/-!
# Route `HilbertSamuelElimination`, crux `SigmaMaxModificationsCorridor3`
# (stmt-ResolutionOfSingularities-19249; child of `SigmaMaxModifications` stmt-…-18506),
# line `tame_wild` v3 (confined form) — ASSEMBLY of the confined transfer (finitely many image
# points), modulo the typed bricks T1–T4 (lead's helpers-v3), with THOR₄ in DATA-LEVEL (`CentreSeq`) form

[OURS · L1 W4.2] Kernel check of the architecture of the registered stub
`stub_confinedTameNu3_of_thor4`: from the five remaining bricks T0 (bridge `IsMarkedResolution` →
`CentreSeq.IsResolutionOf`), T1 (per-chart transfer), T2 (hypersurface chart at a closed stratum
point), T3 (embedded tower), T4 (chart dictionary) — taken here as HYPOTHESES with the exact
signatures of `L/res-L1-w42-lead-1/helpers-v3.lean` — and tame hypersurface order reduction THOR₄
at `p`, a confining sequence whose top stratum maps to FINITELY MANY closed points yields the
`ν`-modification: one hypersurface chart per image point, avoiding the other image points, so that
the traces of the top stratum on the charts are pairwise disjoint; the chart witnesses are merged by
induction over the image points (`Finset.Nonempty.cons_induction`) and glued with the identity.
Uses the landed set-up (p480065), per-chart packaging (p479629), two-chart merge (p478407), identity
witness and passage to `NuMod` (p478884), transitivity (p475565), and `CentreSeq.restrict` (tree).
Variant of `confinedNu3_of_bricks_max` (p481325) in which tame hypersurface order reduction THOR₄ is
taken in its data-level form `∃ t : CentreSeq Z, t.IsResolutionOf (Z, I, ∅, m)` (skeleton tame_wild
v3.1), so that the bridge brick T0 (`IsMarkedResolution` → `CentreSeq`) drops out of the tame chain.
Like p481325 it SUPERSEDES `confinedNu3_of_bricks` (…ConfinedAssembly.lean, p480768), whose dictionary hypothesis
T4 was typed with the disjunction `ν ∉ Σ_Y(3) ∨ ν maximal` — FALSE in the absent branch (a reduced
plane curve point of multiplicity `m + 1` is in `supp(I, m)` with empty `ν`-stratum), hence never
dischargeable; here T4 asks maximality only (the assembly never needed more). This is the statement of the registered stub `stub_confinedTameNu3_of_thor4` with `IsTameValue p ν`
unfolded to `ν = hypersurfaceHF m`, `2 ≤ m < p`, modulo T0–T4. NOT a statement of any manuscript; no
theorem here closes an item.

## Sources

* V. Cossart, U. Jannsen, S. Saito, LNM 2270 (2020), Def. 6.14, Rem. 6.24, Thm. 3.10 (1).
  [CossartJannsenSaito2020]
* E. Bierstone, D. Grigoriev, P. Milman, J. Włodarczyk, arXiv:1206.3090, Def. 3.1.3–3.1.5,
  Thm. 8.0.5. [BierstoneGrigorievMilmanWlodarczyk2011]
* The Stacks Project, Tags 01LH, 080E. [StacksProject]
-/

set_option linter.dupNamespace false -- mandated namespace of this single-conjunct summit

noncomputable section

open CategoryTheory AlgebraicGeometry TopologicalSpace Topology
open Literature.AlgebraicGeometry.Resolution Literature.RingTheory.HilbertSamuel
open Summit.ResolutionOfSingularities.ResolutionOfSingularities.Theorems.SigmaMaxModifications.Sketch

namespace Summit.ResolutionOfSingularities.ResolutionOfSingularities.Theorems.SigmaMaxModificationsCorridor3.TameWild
● ● ● ●
_What to do_
In the data above, start at the line that has "witness and passage", stop after the line that has "Thm. 3.10 (1).", and print every line in between exactly as it stands.

_Solution for this exercise_
witness and passage to `NuMod` (p478884), transitivity (p475565), and `CentreSeq.restrict` (tree).
Variant of `confinedNu3_of_bricks_max` (p481325) in which tame hypersurface order reduction THOR₄ is
taken in its data-level form `∃ t : CentreSeq Z, t.IsResolutionOf (Z, I, ∅, m)` (skeleton tame_wild
v3.1), so that the bridge brick T0 (`IsMarkedResolution` → `CentreSeq`) drops out of the tame chain.
Like p481325 it SUPERSEDES `confinedNu3_of_bricks` (…ConfinedAssembly.lean, p480768), whose dictionary hypothesis
T4 was typed with the disjunction `ν ∉ Σ_Y(3) ∨ ν maximal` — FALSE in the absent branch (a reduced
plane curve point of multiplicity `m + 1` is in `supp(I, m)` with empty `ν`-stratum), hence never
dischargeable; here T4 asks maximality only (the assembly never needed more). This is the statement of the registered stub `stub_confinedTameNu3_of_thor4` with `IsTameValue p ν`
unfolded to `ν = hypersurfaceHF m`, `2 ≤ m < p`, modulo T0–T4. NOT a statement of any manuscript; no
theorem here closes an item.

## Sources

* V. Cossart, U. Jannsen, S. Saito, LNM 2270 (2020), Def. 6.14, Rem. 6.24, Thm. 3.10 (1).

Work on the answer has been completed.